The README file for this repository.

pytorch-image-classification

Pytorch Image Classification. This is just toy example for studying. Most code is ported from timm.

Tutorial

requirements: torch, torchvision, gdown

How to run this?

torchrun --nproc_per_node=2 train.py imageNet --cuda 7,8 
python3 train.py imageNet --cuda 7 
torchrun --nproc_per_node=2 multi_train.py tiny_a_25 tiny_a_50 cifar100_a_25 cifar100_a_50 cifar10_a_25 cifar10_a_50 -m resnext50_32_4 resnext101_32_4 -c 7,8 -o log/resnext

What does each variable mean?

  • nproc_per_node - control parallelism
  • cuda - control which gpu device to use

Need to remember

torchrun --nproc_per_node=2 train.py imageNet --interpolation bicubic --lr 1e-3 --epoch 50 --warmup-lr 1e-6 -j 8 --pin-memory --amp --channels-last --cuda 7,8 --who hankyul --exp-target model_name
  1. You should choose experiment_target or set experiment name manually.
  2. You should specify your name & project name
  3. resize operation in test time is done like this: (H, W) -> resize -> (test_size/crop_ptr, test_size/crop_ptr) -> center_crop -> (test_size, test_size).
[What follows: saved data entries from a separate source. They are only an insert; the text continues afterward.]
import Summits.ValiantsHypothesis.ValiantsHypothesis.Theorems.LacunarySymmetroidMatrixDescartesDoorA26WallBubblingClusterRungs
import Summits.ValiantsHypothesis.ValiantsHypothesis.Theorems.LacunarySymmetroidMatrixDescartesDoorA26WallBubblingTwoPairThreeScaleB

/-!
# Wall bubbling for `DoorA26` — TWO WEYL PAIRS: THE RUNGS IN CLUSTER CURRENCY (transport to arbitrary centres)

HONEST FRAMING.  Chain lemmas for obligation (W) `stub_weylFaces` of `Cruxes/DoorA26/Lines/wall_bubbling.lean` (stmt-ValiantsHypothesis-19979
`DoorA26`; OPEN, typed, never asserted), W1 seat val-sym-door-p2 g13 (#51) — the two-pair analogue of W2's `…ClusterRungs` (door-p1 g15): pure
TRANSPORT of the two-scale / three-scale rungs W1 #46–#50b to the cluster packages delivered by W1 #45 `doublyConfluentClusters_of_nondeg` (every
cluster `c` presented at its own centre `s c k`; recentring at `s c` and shifting by `s c' − s c` is recentring at `s c'`, W2's `recenter_shift`):

* `twoPair_clusters_monotone` (hmono of `chain_ceiling`), `twoPair_clusters_doubleton_split₀₅/₁₄` (t-slots `(5,k)`, `(4,k)`, `k ∈ {2,3}`),
  `twoPair_clusters_triple_top₀₅/₁₄`, `twoPair_clusters_triple_mid₀₅/₁₄`, `twoPair_clusters_triple_three₀₅/₁₄` (pure classes `2δ₀`, `2δ₁`).

MISSING for the two-pair chains hC1/hC2/hVG2 (W1 #43/#44): the mixed-class rungs for `δ₀+δ₁` (port memo §2) and the assembly.  No new definitions;
nothing here bears on `DoorA26`, `MatrixDescartes` (stmt-ValiantsHypothesis-18050) or `VP ≠ VNP`.  `--supports stmt-ValiantsHypothesis-19979 --as helper`.
[folklore] change of centre.  [this work = W2's transport, re-framed] the bookkeeping.
-/

-- `Summit.ValiantsHypothesis.ValiantsHypothesis.…` repeats a component by the D-0017 layout
-- (single-conjunct summit), which the `dupNamespace` linter flags; the name is mandated.
set_option linter.dupNamespace false

namespace Summit.ValiantsHypothesis.ValiantsHypothesis.Theorems.LacunarySymmetroidMatrixDescartes.WallBubbling

open Finset Filter Topology
open Bubbling (polar)
open scoped BigOperators

/-- **TROPICAL MONOTONICITY BETWEEN TWO CLUSTERS** (W1 #46 in cluster currency, two Weyl pairs).  Clusters at centres `s c k`, `c < c'` drifting apart; Gram-normalised
confluent frames of the recentred letters converging at both (`hμ/hdom/hΓ` per cluster, as delivered by `confluentClusters`): an entry alive at `c` has
limit value at most that of any entry alive at `c'`. [this work] -/
theorem twoPair_clusters_monotone (δs : ℕ → Fin 6 → ℝ) (δ0 : Fin 6 → ℝ)
    (hδ : ∀ l, Tendsto (fun k => δs k l) atTop (𝓝 (δ0 l))) (h50 : δ0 5 = δ0 0) (h41 : δ0 4 = δ0 1)
    (U : ℕ → Fin 6 → Matrix (Fin 2) (Fin 2) ℝ) {C : ℕ} (s : Fin C → ℕ → ℝ)
    (μ : Fin C → ℕ → ℝ) (Γ : Fin C → Fin 6 → Fin 6 → ℝ) (hμ : ∀ c k, 0 < μ c k)
    (hdom : ∀ c k a b, |polar
      (if a = 0 then Real.exp (δs k 0 * s c k) • U k 0 + Real.exp (δs k 5 * s c k) • U k 5
        else if a = 1 then Real.exp (δs k 1 * s c k) • U k 1 + Real.exp (δs k 4 * s c k) • U k 4
        else if a = 4 then (δs k 4 - δs k 1) • (Real.exp (δs k 4 * s c k) • U k 4)
        else if a = 5 then (δs k 5 - δs k 0) • (Real.exp (δs k 5 * s c k) • U k 5) else Real.exp (δs k a * s c k) • U k a)
      (if b = 0 then Real.exp (δs k 0 * s c k) • U k 0 + Real.exp (δs k 5 * s c k) • U k 5
        else if b = 1 then Real.exp (δs k 1 * s c k) • U k 1 + Real.exp (δs k 4 * s c k) • U k 4
        else if b = 4 then (δs k 4 - δs k 1) • (Real.exp (δs k 4 * s c k) • U k 4)
        else if b = 5 then (δs k 5 - δs k 0) • (Real.exp (δs k 5 * s c k) • U k 5) else Real.exp (δs k b * s c k) • U k b)| ≤ μ c k)
    (hΓ : ∀ c a b, Tendsto (fun k => polar
      (if a = 0 then Real.exp (δs k 0 * s c k) • U k 0 + Real.exp (δs k 5 * s c k) • U k 5
        else if a = 1 then Real.exp (δs k 1 * s c k) • U k 1 + Real.exp (δs k 4 * s c k) • U k 4
        else if a = 4 then (δs k 4 - δs k 1) • (Real.exp (δs k 4 * s c k) • U k 4)
        else if a = 5 then (δs k 5 - δs k 0) • (Real.exp (δs k 5 * s c k) • U k 5) else Real.exp (δs k a * s c k) • U k a)
      (if b = 0 then Real.exp (δs k 0 * s c k) • U k 0 + Real.exp (δs k 5 * s c k) • U k 5
        else if b = 1 then Real.exp (δs k 1 * s c k) • U k 1 + Real.exp (δs k 4 * s c k) • U k 4
        else if b = 4 then (δs k 4 - δs k 1) • (Real.exp (δs k 4 * s c k) • U k 4)
        else if b = 5 then (δs k 5 - δs k 0) • (Real.exp (δs k 5 * s c k) • U k 5) else Real.exp (δs k b * s c k) • U k b) / μ c k)
      atTop (𝓝 (Γ c a b)))
    (c c' : Fin C) (hL : Tendsto (fun k => s c' k - s c k) atTop atTop)
    (p q p' q' : Fin 6) (hpq : Γ c p q ≠ 0) (hp'q' : Γ c' p' q' ≠ 0) :
    δ0 p + δ0 q ≤ δ0 p' + δ0 q' := by
  have hshift : ∀ k l, Real.exp (δs k l * (s c' k - s c k)) • (Real.exp (δs k l * s c k) • U k l)
      = Real.exp (δs k l * s c' k) • U k l := fun k l => recenter_shift (δs k) (U k) (s c k) (s c' k) l
  refine twoPair_twoScale_monotone δs δ0 hδ h50 h41 (fun k l => Real.exp (δs k l * s c k) • U k l) (fun k => s c' k - s c k) hL
    (μ c) (μ c') (hμ c) (hμ c') (hdom c) ?_ (Γ c) (Γ c') (hΓ c) ?_ p q p' q' hpq hp'q'
  · intro k a b; simp only [hshift]; exact hdom c' k a b
  · intro a b; simp only [hshift]; exact hΓ c' a b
It makes me confused at first. But you can set test_image size directly.

Issue

  1. Validation scores are not same w/ w/o distributed mode. This is because len(dataset) % (batch_size * ngpu) != 0. Batch sizes for each gpu's last iter are different and averaging them together results in different validation score. Difference is about 0.04%.